And, after all, will it be the worse for these women, or for the society in which they live, if they do interest themselves in politics?  Might not (as Mr. Boyd Kinnear urges in an article as sober and rational as it is earnest and chivalrous) their purity and earnestness help to make what is now called politics somewhat more pure, somewhat more earnest?  Might not the presence of the voting power of a few virtuous, experienced, well-educated women, keep candidates, for very shame, from saying and doing things from which they do not shrink, before a crowd of men who are, on the average, neither virtuous, experienced, or well-educated, by wholesome dread of that most terrible of all earthly punishments—at least in the eyes of a manly man—the fine scorn of a noble woman?  Might not the intervention of a few women who are living according to the eternal laws of God, help to infuse some slightly stronger tincture of those eternal laws into our legislators and their legislation?  What women have done for the social reforms of the last forty years is known, or ought to be known, to all. 

Might not they have done far more, and might not they do far more hereafter, if they, who generally know far more than men do of human suffering, and of the consequences of human folly, were able to ask for further social reforms, not merely as a boon to be begged from the physically stronger sex, but as their will, which they, as citizens, have a right to see fulfilled, if just and possible?  Woman has played for too many centuries the part which Lady Godiva plays in the old legend.  It is time that she should not be content with mitigating by her entreaties or her charities the cruelty and greed of men, but exercise her right, as a member of the State, and (as I believe) a member of Christ and a child of God, to forbid them.

As for any specific difference between the intellect of women and that of men, which should preclude the former meddling in politics, I must confess that the subtle distinctions drawn, even by those who uphold the intellectual equality of women, have almost, if not altogether, escaped me.  The only important difference, I think, is, that men are generally duller and more conceited than women.  The dulness is natural enough, on the broad ground that the males of all animals (being more sensual and selfish) are duller than the females.  The conceit is easily accounted for.  The English boy is told from childhood, as the negro boy is, that men are superior to women.  The negro boy shows his assent to the proposition by beating his mother, the English one by talking down his sisters.  That is all.

But if there be no specific intellectual difference (as there is actually none), is there any practical and moral difference?  I use the two epithets as synonymous;

for practical power may exist without acuteness of intellect: but it cannot exist without sobriety, patience, and courage, and sundry other virtues, which are ‘moral’ in every sense of that word.

I know of no such difference.  There are, doubtless, fields of political action more fitted for men than for women; but are there not again fields more fitted for women than for men?—fields in which certain women, at least, have already shown such practical capacity, that they have established not only their own right, but a general right for the able and educated of their sex, to advise officially about that which they themselves have unofficially mastered.  Who will say that Mrs.

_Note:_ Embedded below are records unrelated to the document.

import Summits.QuantumFields.YangMills.Theorems.UnitScaleTiltHalvingHStokesRow
import Summits.QuantumFields.YangMills.Theorems.UnitScaleTiltHalvingHStokesRowClosureWindows
import Summits.QuantumFields.YangMills.Theorems.UnitScaleTiltHalvingHStokesRowClosureTheta
import Summits.QuantumFields.YangMills.Theorems.UnitScaleTiltHalvingP1FlatCoreCubeInclusion
import Summits.QuantumFields.YangMills.Theorems.UnitScaleTiltProp8FlatMinimizerH
import HarnessLib

/-!
# Line H (`BirthV10.stub_halvingStep`, stmt-QuantumFields-19200) — σ-EDITION (LEAD-H ★w5-19200 g7 WORDS 23∕24, pen (σ9)): THE CLOSURE OF THE (b)-ROW
# ★★★ `hStokesL_holds : <the displayed hypothesis `hStokesL` of the σ packs `…HMemberPackBaseOfStokesRowS` ∕ `…StepOfStokesRowS` VERBATIM>` — NO HYPOTHESIS

Cell `ym3-torus` (HUMAN RULING D-0037: YM₃ on T³ is ladder rung R3 — NOT d = 4, NOT infinite volume, NOT a mass gap, NOT the Clay problem), width seat `ym3-torus-px20` gen 5.
`--supports stmt-QuantumFields-19200 --as helper`; THEOREMS ONLY (0 `def`, 0 `sorry`); count-neutral.  ONE decl-local `maxHeartbeats 400000` on the ★★★ (its 42-line statement alone
costs > 100k heartbeats to elaborate; README heartbeat rule).

WHAT.  The σ packs display ONE row, `hStokesL` := the (M2′) assembly's guarded Stokes row (b) ∀-closed over the ρ5 member prefix (`∀ L` odd `> 1`, `∀ (B₀ B₀'H B₂' BG BR cB9) > 0∕≥ 0`,
`∃ (Cθ : ℝ) (sx ρ₅ : ℕ)`, `∀ M′ ≥ 1`, the member letters `F n K ρ S M ρ′ a₅ Cr ε₀ ε₁`, the window `hw`, the room row, `V U x₀ t a α₁ α₄ cstar s`, then the ∀-tail with the chart guard
`c' ≤ 2 * ((F.P K).L * cstar)` of ★★OWNER RULING №21, ending in `‖axialT(…) − 1‖ ≤ d·L·α₁∕8`).  Here it is PROVED with no hypothesis: choice `Cθ := 4`, `sx := 0`, `ρ₅ := 0`; per
member `ha` from `a = block − t`, `hroomW` from the room row (✓`room_of_level_k`), the master smallness `10^21·L^6·X₀²·(n′s′) ≤ 1` from `hw` (✓`master_of_hw`), the knit's
scalar windows from ✓`knit_windows` ∕ `window_A_knit` ∕ ✓`R_small` ∕ ✓`hstar_le` ∕ ✓`csigma_le` ∕ ✓`wstar_le` ∕ ✓`thetaG_le_of_sigma` ∕ ✓`theta_budget` (the θ-budget of 19200 evidence #47:
`θG = O(s′²)` at `cσ := 2·(L·c⋆)`, `54s′ + 4s′ + 114s′ ≤ 222s′ ≤ dLα₁∕8`), `αω := ε₀`, and then px15 g4's member knit σ ✓p703714 `HalvingHStokesRow.hStokes_holds` (the B-al-3 door σ
✓p702635 over LEMMA B-al-2 ✓p698270, (R-P) ✓p699568, (B-al-4)₃ σ ✓p702515 `hG_of_rows_σ` ∘ (F-h) ✓p700244 ∘ (F-ω) σ ✓p702542 ∘ level data ✓p703345 ∘ E-sequence ✓p700342∕✓p700741).
CONSUMERS: LEAD-H's (σ8) K-final σ `HalvingHSupURho5OfStokesRowS.hSupUρ5_of_stokesRowS hStokesL_holds hStokesL_holds : hSupUρ5` (the two displayed slots are this text twice),
then the ρ5 room∕door of record ⇒ the registered `BirthV10.stub_halvingStep` ((σ10), ★★OWNER protocol 04:08:54Z).
HONEST SCOPE.  A composition + real arithmetic; every analytic input is a landed theorem cited by name; nothing here claims the stub, the crux `MinimiserStabilityRegPr`, the rung or the gap.

References: T. Bałaban, CMP **99** (1985) 75–102 [Balaban1985RegularSpaces] (Prop. 3 (1.36)–(1.42) pp.82–83, (1.29) p.81, Thm 4 p.88); CMP **98** (1985) 17–51 [Balaban1985Averaging]
((84)–(86) pp.30–31, Prop. 4 (134)–(144) pp.38–40); CMP **99** (1985) 389–434 [Balaban1985BackgroundPropagators] (Thm 3.1, 3.3); CMP **102** (1985) 277–309 [Balaban1985Variational] ((150)–(156)).

-/

set_option autoImplicit false
noncomputable section
open scoped BigOperators Matrix.Norms.L2Operator
open NormedSpace open Complex (I)
namespace Summit.QuantumFields.YangMills.Theorems.HalvingHStokesRowClosure
open Literature.MathematicalPhysics.QuantumFieldTheory.Balaban1983to89
open Literature.MathematicalPhysics.QuantumFieldTheory.Balaban1983to89.T3ContinuumYM3Torus
open Literature.MathematicalPhysics.QuantumFieldTheory.Balaban1983to89.T3PrintedRegularMinimiser (RegPr regFibrePr)
open T4Continuum open B5Eq118OneStroke (iterBlockOf) open B7Prop1Explicit (e) open B7Prop1Explicit renaming Site → LSite
open B7Prop2Explicit (C0 c2' avgIter) open B7Prop4Flat (C2 c4) open B7Eq92Concrete (mgauge) open B8Ineq130 (tlo thi) open B8Ineq132 (covDerivFwd InAk)
open B8Eq119TwistedAxial (Restr129 InAx) open B8Eq131Cubes (cube gs tLo tHi) open B8Eq131CubesAdmissible (cubeFam) open B8CubeMemberZd (cubeLamS)
open B8Eq184Proof (gaugeExp cfgExp) open B8Eq140Level (SideTouches) open B8LambdaSpaceKLevel (wt)
open B10Eq27TorusAxialLog (rel pull unitsField toUField suIncl gaugeActT axialT) open B15Eq112TorusCover (lift) open Node00 (coverAt)
open Summit.QuantumFields.YangMills.Theorems.Prop8ChartDoubleBar (dbarIterU vframeU) open B8Lemma1NonAbelian (lowPart)
open P1FlatCoreCubeInclusion (room_of_level_k) open Summit.QuantumFields.YangMills.Theorems (FlatMinimizerH.le_T3)
open HalvingHStokesRowClosureWindows (master_of_hw small_of_master smallX_of_master mono_le_one knit_windows R_small)
open HalvingHStokesRowClosureTheta (theta_budget hstar_le csigma_le wstar_le thetaG_le_of_sigma) open HalvingHStokesRow (hStokes_holds)

/-- The knit's L-only window `hA` in ITS parenthesisation — `33·(2·(((d+2)L) + L + 2·(d((L−1)∕2)))) ≤ 20·L^4` at `d = 3`, i.e. `66·(9L−3) ≤ 20L⁴`: equality-tight
at `L = 3` (`1584 ≤ 1620`, px15 g4), and `594L ≤ 1280L ≤ 20L⁴` for `L ≥ 4` (✓`HalvingHStokesRowClosureWindows.window_A` proves the sibling reading `33·(2((d+2)L) + L + 2(…))`).
[cite: Balaban1985Averaging, Prop. 4 (134)-(135) pp.38-39] -/
theorem window_A_knit (d L : ℕ) (hd : d = 3) (hL : 3 ≤ L) :
    33 * (2 * ((((d + 2) * L : ℕ) : ℝ) + (L : ℝ) + 2 * (((d * ((L - 1) / 2)) : ℕ) : ℝ))) ≤ 20 * (L : ℝ) ^ 4 := by
  subst hd
  have hL1 : 1 ≤ L := le_trans (by norm_num) hL
  have e5 : (((3 + 2) * L : ℕ) : ℝ) = 5 * (L : ℝ) := by push_cast; ring
  have hhalf : (((3 * ((L - 1) / 2)) : ℕ) : ℝ) ≤ 3 * (((L : ℝ) - 1) / 2) := by
    have h1 : (((L - 1) / 2 : ℕ) : ℝ) ≤ (((L - 1 : ℕ) : ℝ)) / 2 := Nat.cast_div_le
    rw [Nat.cast_sub hL1, Nat.cast_one] at h1
    push_cast; linarith only [h1]
  rw [e5]
  rcases Nat.eq_or_lt_of_le hL with h3 | h4
  · subst h3; norm_num at hhalf ⊢
  · have hℓ4 : (4 : ℝ) ≤ (L : ℝ) := by exact_mod_cast h4
    have hL4 : 64 * (L : ℝ) ≤ (L : ℝ) ^ 4 := by
      have h3 : (L : ℝ) ^ 3 ≥ 64 := by
        have := pow_le_pow_left₀ (by norm_num : (0:ℝ) ≤ 4) hℓ4 3; norm_num at this; exact this
      nlinarith only [h3, hℓ4]
    nlinarith only [hhalf, hL4, hℓ4]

Fry, or Miss Nightingale, or Miss Burdett Coutts, is not as fit to demand pledges of a candidate at the hustings on important social questions as any male elector; or to give her deliberate opinion thereon in either House of Parliament, as any average M.P. or peer of the realm?  And if it be said that these are only brilliant exceptions, the rejoinder is, What proof have you of that?  You cannot pronounce on the powers of the average till you have tried them.  These exceptions rather prove the existence of unsuspected and unemployed strength below.  If a few persons of genius, in any class, succeed in breaking through the barriers of routine and prejudice, their success shows that they have left behind them many more who would follow in their steps if those barriers were but removed.  This has been the case in every forward movement, religious, scientific, or social.  A daring spirit here and there has shown his fellow-men what could be known, what could be done; and behold, when once awakened to a sense of their own powers, multitudes

have proved themselves as capable, though not as daring, as the leaders of their forlorn hope.  Dozens of geologists can now work out problems which would have puzzled Hutton or Werner; dozens of surgeons can perform operations from which John Hunter would have shrunk appalled; and dozens of women, were they allowed, would, I believe, fulfil in political and official posts the hopes which Miss Wedgwood and Mr. Boyd Kinnear entertain.

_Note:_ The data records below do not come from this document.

import Summits.QuantumFields.BalabanUV.Beta.CapRowsQhalf
import Summits.QuantumFields.BalabanUV.Beta.PolyRegularRestrict
import Summits.QuantumFields.BalabanUV.Beta.ConjReflectionAlgebra

/-!
# Beta / CapRowsQhalfOneLoop — BINDER-OWNERS row CAP-k, item (b): the PAIRED-ball (QHALF) anchor on the one-loop ∕ jet form with `hsym` DISCHARGED
# (β sub-cell, DEDICATED row BETA-an5, lineage `b2b-balaban-beta-an5` = OWNER of row CAP-k; gen 20, prover seat; sibling of `CapRowsQhalf`)

HONEST FRAMING (page 1 of everything the β sub-cell writes): discharging `BetaPertH` makes Bałaban's UV stability UNCONDITIONAL — a
real constructive-QFT result; it is NOT the continuum limit and NOT the Clay problem.  HONEST DEPENDENCY (cell reorg 2026-08-19, verbatim):
«continuum YM on T⁴ ⇐ BetaPertH ∧ nine spine estimates (0/9 proved); BetaPertH ⇐ (D1) ∧ (D4) ∧ CAP+tail; G-an2-4 gates asym, D1 and NE2/3/4.»
THIS MODULE INSTANTIATES NO BINDER.  It composes, in ONE signature each, the three kernel pieces the cell landed on 2026-08-20 for a
PAIRED (q ∕ −q, «QHALF») certified total on the code16 node set (beta-cap-ref R61-b (iv) ∕ R62-c): this lineage's `CapRowsQhalf.rowsOfCode16E_ofRealBall`
(real ball ⇒ the `hT` binder, under the structural `hsym`), cap3-g8's `PolyRegularRestrict.stripRegularC_oneLoopForm₂` ∕ `stripRegularC_jet_of_bound₂`
(the (Z) binder from STRUCTURE + (Z1) at the zero-free width `a` + a certificate at `κ ≤ a`), and beta-num-g12's `ConjReflectionAlgebra.oneLoopForm_hsym`
∕ `jet_hsym` (the `hsym` binder from REALITY of the stencil families: `MatConjSymm` ∕ `ConjSymm₃`).  RESULT: the anchor row and its certified-road END
for a paired total with EVERY binder named by kind and NO symmetry hypothesis left beyond the structural reality of the typed families:
(N) dictionary ∣ STRUCTURE `MatPolyHol` ×5 ∣ REALITY `MatConjSymm` ×5 (resp. `ConjSymm₃ f` + `PolyHol (jetFunctional f)`) ∣ (Z1) certificate ∣
(Z2) certificate ∣ (T) a certified REAL ball for the full-node mean of real parts (what a paired engine sum delivers through
`CapRowsQhalf.sum_re_pairing`) ∣ (A) tail majorant (kernel: `CapLatticeBudget.budget_code16_param`) ∣ cmp; + rate ∕ `hk₂` ∕ (D4) for the END.
Nothing of Bałaban's is asserted; the cell's actual families live in the engines. [folklore]

ABSOLUTE RULE (cell charter, verbatim): "No internally-minted statement may enter as a cited fact. Every hypothesis is either
kernel-proved in this package or a verbatim quotation of a PUBLISHED theorem with page reference. The manuscript(s) under audit are
NOT citable for their own disputed steps — they are the thing under adjudication; programme-internal (2001/route/tribunal) claims
are never citable."  Nothing is cited here; every statement is a composition of the tree's own leaves.
-/

namespace Summit.QuantumFields.BalabanUV.Beta.CapRowsQhalfOneLoop

open Literature.MathematicalPhysics.QuantumFieldTheory.Balaban1983to89
open Literature.MathematicalPhysics.QuantumFieldTheory.Balaban1983to89.Beta
open FlowStep FlowStepRuns DagBinding
open B4ContourShift (latticeKernel)
open B4TorusKernel (descend gridPt)
open Metric
open Beta.RemainderChain (RemainderConst)
open Beta.RateCertificate (GeomRate)
open Beta.AveragedAFCarrier (BetaAvgAFH)
open Beta.AliasingTailL1 (StripRegularC aliasRatioL1)
open Beta.AliasingTailLattice (codeTheta code16SetE)
open Summit.QuantumFields.BalabanUV.Beta.CapRows
open Summit.QuantumFields.BalabanUV.Beta.CapRowsQhalf (rowsOfCode16E_ofRealBall rowsOfCode16E_ofRealBall_consts)
open Summit.QuantumFields.BalabanUV.Beta.PolyRegularAlgebra (PolyHol MatPolyHol)
open Summit.QuantumFields.BalabanUV.Beta.PolyRegularRestrict (stripRegularC_oneLoopForm₂ stripRegularC_jet_of_bound₂)
open Summit.QuantumFields.BalabanUV.Beta.JetCoefficientCauchy (jetFunctional)
open Summit.QuantumFields.BalabanUV.Beta.ConjReflectionAlgebra (MatConjSymm ConjSymm₃ oneLoopForm_hsym jet_hsym)

noncomputable section

/-! ## §1 The one-loop form, two widths, paired ball -/

section OneLoopForm

variable {b : ℕ → ℝ} {n : Type*} [Fintype n] [DecidableEq n]
variable {A A' B C D : (Fin 4 → ℂ) → Matrix n n ℂ} {a κ M : ℝ}

/-- **THE PAIRED-BALL ANCHOR ON THE ONE-LOOP FORM** (code16, engine convention; two widths): STRUCTURE `hA…hBt : MatPolyHol _ (fun _ => a)`,
REALITY `rA…rBt : MatConjSymm _` (⇒ `hsym` by `ConjReflectionAlgebra.oneLoopForm_hsym`), (Z1) `hdet hdet'` on `Strip 4 a`, (Z2) `hM` on
`Strip 4 κ` (`0 < κ ≤ a`), (T) a certified REAL ball `hT` for `|S_E|⁻¹ Σ_{S_E} Re G`, (A) `hA₀`, cmp `hlo` ⟹ `Rows b`, `k₀ = 0`. [folklore] -/
def rowsOfOneLoopFormCode16E_ofRealBall₂
    (hb : b 0 = (latticeKernel (fun p => ((A p)⁻¹ * B p).trace - ((A p)⁻¹ * C p * (A' p)⁻¹ * D p).trace) 0).re)
    (hκ : 0 < κ) (hκa : κ ≤ a) (hA : MatPolyHol A (fun _ => a)) (hA' : MatPolyHol A' (fun _ => a))
    (hBst : MatPolyHol B (fun _ => a)) (hBs : MatPolyHol C (fun _ => a)) (hBt : MatPolyHol D (fun _ => a))
    (rA : MatConjSymm A) (rA' : MatConjSymm A') (rBst : MatConjSymm B) (rBs : MatConjSymm C) (rBt : MatConjSymm D)
    (hdet : ∀ p ∈ B4Strip.Strip (3 + 1) a, (A p).det ≠ 0) (hdet' : ∀ p ∈ B4Strip.Strip (3 + 1) a, (A' p).det ≠ 0)
    (hM : ∀ p ∈ B4Strip.Strip (3 + 1) κ, ‖((A p)⁻¹ * B p).trace - ((A p)⁻¹ * C p * (A' p)⁻¹ * D p).trace‖ ≤ M)
    {N : ℕ} (hN : 1 ≤ N) [NeZero (4 * N)] {t r : ℝ}
    (hT : |((code16SetE N).card : ℝ)⁻¹ *
        (∑ w ∈ code16SetE N, (descend (fun p => ((A p)⁻¹ * B p).trace - ((A p)⁻¹ * C p * (A' p)⁻¹ * D p).trace)
          (gridPt (4 * N) w)).re) - t| ≤ r)
    {A₀ : ℝ} (hA₀ : M * codeTheta (aliasRatioL1 κ N) ≤ A₀) (lo : ℚ) (hlo : ((lo : ℚ) : ℝ) ≤ t - r - A₀) : Rows b :=
  rowsOfCode16E_ofRealBall hb (stripRegularC_oneLoopForm₂ hκ.le hκa hA hA' hBst hBs hBt hdet hdet' hM) hκ
    (oneLoopForm_hsym rA rA' rBst rBs rBt) hN hT hA₀ lo hlo

variable {β : HBeta}

/-- **THE CERTIFIED ROAD FROM THE PAIRED-BALL ONE-LOOP-FORM ANCHOR** — the QHALF campaign's typed target in ONE signature: the binders of
`rowsOfOneLoopFormCode16E_ofRealBall₂` (`b := S.β0`) + `GeomRate S.β0 binf c₀ θ` (`0 ≤ θ ≤ 1`) + `hk₂` at `k₀ = 0` + `RemainderConst S γ₀ r′` ⟹
`BetaAvgAFH (min lo (3(lo − c₀)/4) − r′) 0 γ₀ β`.  0 of these binders is instantiated in the tree. [folklore] -/
theorem betaAvgAFH_of_oneLoopFormCode16E_ofRealBall₂ (S : B12Beta.OneLoopSplit β)
    (hb : S.β0 0 = (latticeKernel (fun p => ((A p)⁻¹ * B p).trace - ((A p)⁻¹ * C p * (A' p)⁻¹ * D p).trace) 0).re)
    (hκ : 0 < κ) (hκa : κ ≤ a) (hA : MatPolyHol A (fun _ => a)) (hA' : MatPolyHol A' (fun _ => a))
    (hBst : MatPolyHol B (fun _ => a)) (hBs : MatPolyHol C (fun _ => a)) (hBt : MatPolyHol D (fun _ => a))
    (rA : MatConjSymm A) (rA' : MatConjSymm A') (rBst : MatConjSymm B) (rBs : MatConjSymm C) (rBt : MatConjSymm D)
    (hdet : ∀ p ∈ B4Strip.Strip (3 + 1) a, (A p).det ≠ 0) (hdet' : ∀ p ∈ B4Strip.Strip (3 + 1) a, (A' p).det ≠ 0)
    (hM : ∀ p ∈ B4Strip.Strip (3 + 1) κ, ‖((A p)⁻¹ * B p).trace - ((A p)⁻¹ * C p * (A' p)⁻¹ * D p).trace‖ ≤ M)
    {N : ℕ} (hN : 1 ≤ N) [NeZero (4 * N)] {t rT : ℝ}
    (hT : |((code16SetE N).card : ℝ)⁻¹ *
        (∑ w ∈ code16SetE N, (descend (fun p => ((A p)⁻¹ * B p).trace - ((A p)⁻¹ * C p * (A' p)⁻¹ * D p).trace)
          (gridPt (4 * N) w)).re) - t| ≤ rT)
    {A₀ : ℝ} (hA₀ : M * codeTheta (aliasRatioL1 κ N) ≤ A₀) (lo : ℚ) (hlo : ((lo : ℚ) : ℝ) ≤ t - rT - A₀)
    {γ₀ binf c₀ θ r : ℝ} (hθ0 : 0 ≤ θ) (hθ1 : θ ≤ 1) (hconv : GeomRate S.β0 binf c₀ θ)
    (hk₂ : c₀ * θ ^ (0 + 1) ≤ ((lo : ℝ) - c₀ * θ ^ 0) / 4) (hrem : RemainderConst S γ₀ r) :
    BetaAvgAFH (min ((lo : ℚ) : ℝ) (3 * ((lo : ℝ) - c₀ * θ ^ 0) / 4) - r) 0 γ₀ β := by
  have key := betaAvgAFH_of_capRows S
    (rowsOfOneLoopFormCode16E_ofRealBall₂ hb hκ hκa hA hA' hBst hBs hBt rA rA' rBst rBs rBt hdet hdet' hM hN hT hA₀ lo hlo)
    hθ0 hθ1 hconv hk₂ hrem
  rwa [rowsOfOneLoopFormCode16E_ofRealBall₂,
    (rowsOfCode16E_ofRealBall_consts hb (stripRegularC_oneLoopForm₂ hκ.le hκa hA hA' hBst hBs hBt hdet hdet' hM) hκ
      (oneLoopForm_hsym rA rA' rBst rBs rBt) hN hT hA₀ lo hlo).2.2] at key

end OneLoopForm

/-! ## §2 The jet functional, two widths, paired ball -/

section Jet

variable {b : ℕ → ℝ} {a κ : ℝ} {f : (Fin 4 → ℂ) → ℂ → ℂ → ℂ} {r C : ℝ}

/-- **THE PAIRED-BALL ANCHOR ON THE JET FUNCTIONAL** (`G = jetFunctional f`; two widths): STRUCTURE `hG : PolyHol (jetFunctional f) (fun _ => a)`,
REALITY `rf : ConjSymm₃ f` (joint reflection `(q; p₁, p₂) ↦ (−q̄; −p̄₁, −p̄₂)` ⇒ `hsym` by `jet_hsym`), the mixed-Cauchy data at `κ ≤ a` with the (Z2)
certificate `hC`, (T) a certified REAL ball, (A) with `M := C/(2r²)`, cmp ⟹ `Rows b`, `k₀ = 0`. [folklore] -/
def rowsOfJetCode16E_ofRealBall₂
    (hb : b 0 = (latticeKernel (jetFunctional f) 0).re) (hκ : 0 < κ) (hκa : κ ≤ a) (hr : 0 < r)
    (hG : PolyHol (jetFunctional f) (fun _ => a)) (rf : ConjSymm₃ f)
    (h₂ : ∀ q ∈ B4Strip.Strip (3 + 1) κ, ∀ p₁ ∈ closedBall (0 : ℂ) r, DiffContOnCl ℂ (f q p₁) (ball 0 r))
    (hC : ∀ q ∈ B4Strip.Strip (3 + 1) κ, ∀ p₁ ∈ closedBall (0 : ℂ) r, ∀ p₂ ∈ sphere (0 : ℂ) r, ‖f q p₁ p₂‖ ≤ C)
    (h₁ : ∀ q ∈ B4Strip.Strip (3 + 1) κ, DiffContOnCl ℂ (fun p₁ => deriv (f q p₁) 0) (ball 0 r))
    {N : ℕ} (hN : 1 ≤ N) [NeZero (4 * N)] {t rT : ℝ}
    (hT : |((code16SetE N).card : ℝ)⁻¹ * (∑ w ∈ code16SetE N, (descend (jetFunctional f) (gridPt (4 * N) w)).re) - t| ≤ rT)
    {A₀ : ℝ} (hA₀ : C / (2 * r ^ 2) * codeTheta (aliasRatioL1 κ N) ≤ A₀) (lo : ℚ) (hlo : ((lo : ℚ) : ℝ) ≤ t - rT - A₀) :
    Rows b :=
  rowsOfCode16E_ofRealBall hb (stripRegularC_jet_of_bound₂ hr hκa hG h₂ hC h₁) hκ (jet_hsym rf) hN hT hA₀ lo hlo

variable {β : HBeta}

/-- **THE CERTIFIED ROAD FROM THE PAIRED-BALL JET ANCHOR** — one signature. [folklore] -/
theorem betaAvgAFH_of_jetCode16E_ofRealBall₂ (S : B12Beta.OneLoopSplit β)
    (hb : S.β0 0 = (latticeKernel (jetFunctional f) 0).re) (hκ : 0 < κ) (hκa : κ ≤ a) (hr : 0 < r)
    (hG : PolyHol (jetFunctional f) (fun _ => a)) (rf : ConjSymm₃ f)
    (h₂ : ∀ q ∈ B4Strip.Strip (3 + 1) κ, ∀ p₁ ∈ closedBall (0 : ℂ) r, DiffContOnCl ℂ (f q p₁) (ball 0 r))
    (hC : ∀ q ∈ B4Strip.Strip (3 + 1) κ, ∀ p₁ ∈ closedBall (0 : ℂ) r, ∀ p₂ ∈ sphere (0 : ℂ) r, ‖f q p₁ p₂‖ ≤ C)
    (h₁ : ∀ q ∈ B4Strip.Strip (3 + 1) κ, DiffContOnCl ℂ (fun p₁ => deriv (f q p₁) 0) (ball 0 r))
    {N : ℕ} (hN : 1 ≤ N) [NeZero (4 * N)] {t rT : ℝ}
    (hT : |((code16SetE N).card : ℝ)⁻¹ * (∑ w ∈ code16SetE N, (descend (jetFunctional f) (gridPt (4 * N) w)).re) - t| ≤ rT)
    {A₀ : ℝ} (hA₀ : C / (2 * r ^ 2) * codeTheta (aliasRatioL1 κ N) ≤ A₀) (lo : ℚ) (hlo : ((lo : ℚ) : ℝ) ≤ t - rT - A₀)
    {γ₀ binf c₀ θ r' : ℝ} (hθ0 : 0 ≤ θ) (hθ1 : θ ≤ 1) (hconv : GeomRate S.β0 binf c₀ θ)
    (hk₂ : c₀ * θ ^ (0 + 1) ≤ ((lo : ℝ) - c₀ * θ ^ 0) / 4) (hrem : RemainderConst S γ₀ r') :
    BetaAvgAFH (min ((lo : ℚ) : ℝ) (3 * ((lo : ℝ) - c₀ * θ ^ 0) / 4) - r') 0 γ₀ β := by
  have key := betaAvgAFH_of_capRows S
    (rowsOfJetCode16E_ofRealBall₂ hb hκ hκa hr hG rf h₂ hC h₁ hN hT hA₀ lo hlo) hθ0 hθ1 hconv hk₂ hrem
  rwa [rowsOfJetCode16E_ofRealBall₂,
    (rowsOfCode16E_ofRealBall_consts hb (stripRegularC_jet_of_bound₂ hr hκa hG h₂ hC h₁) hκ (jet_hsym rf) hN hT hA₀
      lo hlo).2.2] at key

end Jet

end

end Summit.QuantumFields.BalabanUV.Beta.CapRowsQhalfOneLoop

But, after all, it is hard to say anything on this matter, which has not been said in other words by Mr. Mill himself, in pp. 98-104 of his ‘Subjection of Women;’ or give us more sound and palpable proof of women’s political capacity, than the paragraph with which he ends his argument:—

‘Is it reasonable to think that those who are fit for the greater functions of politics are incapable of qualifying themselves for the less?  Is there any reason, in the nature of things, that the wives and sisters of princes should, whenever called on, be found as competent as the princes themselves to their business, but that the wives and sisters of statesmen, and administrators, and directors of companies, and managers of public institutions, should be unable to do what is done by their brothers and husbands?  The real reason is plain enough; it is that princesses, being more raised above the generality of men by their rank than placed below them by their sex, have never been taught that it was improper for them to concern themselves with politics; but have been allowed to feel the liberal interest natural to any cultivated human being, in the great transactions which took place around them, and in which they might be called on to take a part.  The ladies of reigning

families are the only women who are allowed the same range of interests and freedom of development as men; and it is precisely in their case that there is not found to be any inferiority.  Exactly where and in proportion as women’s capacities for government have been tried, in that proportion have they been found adequate.’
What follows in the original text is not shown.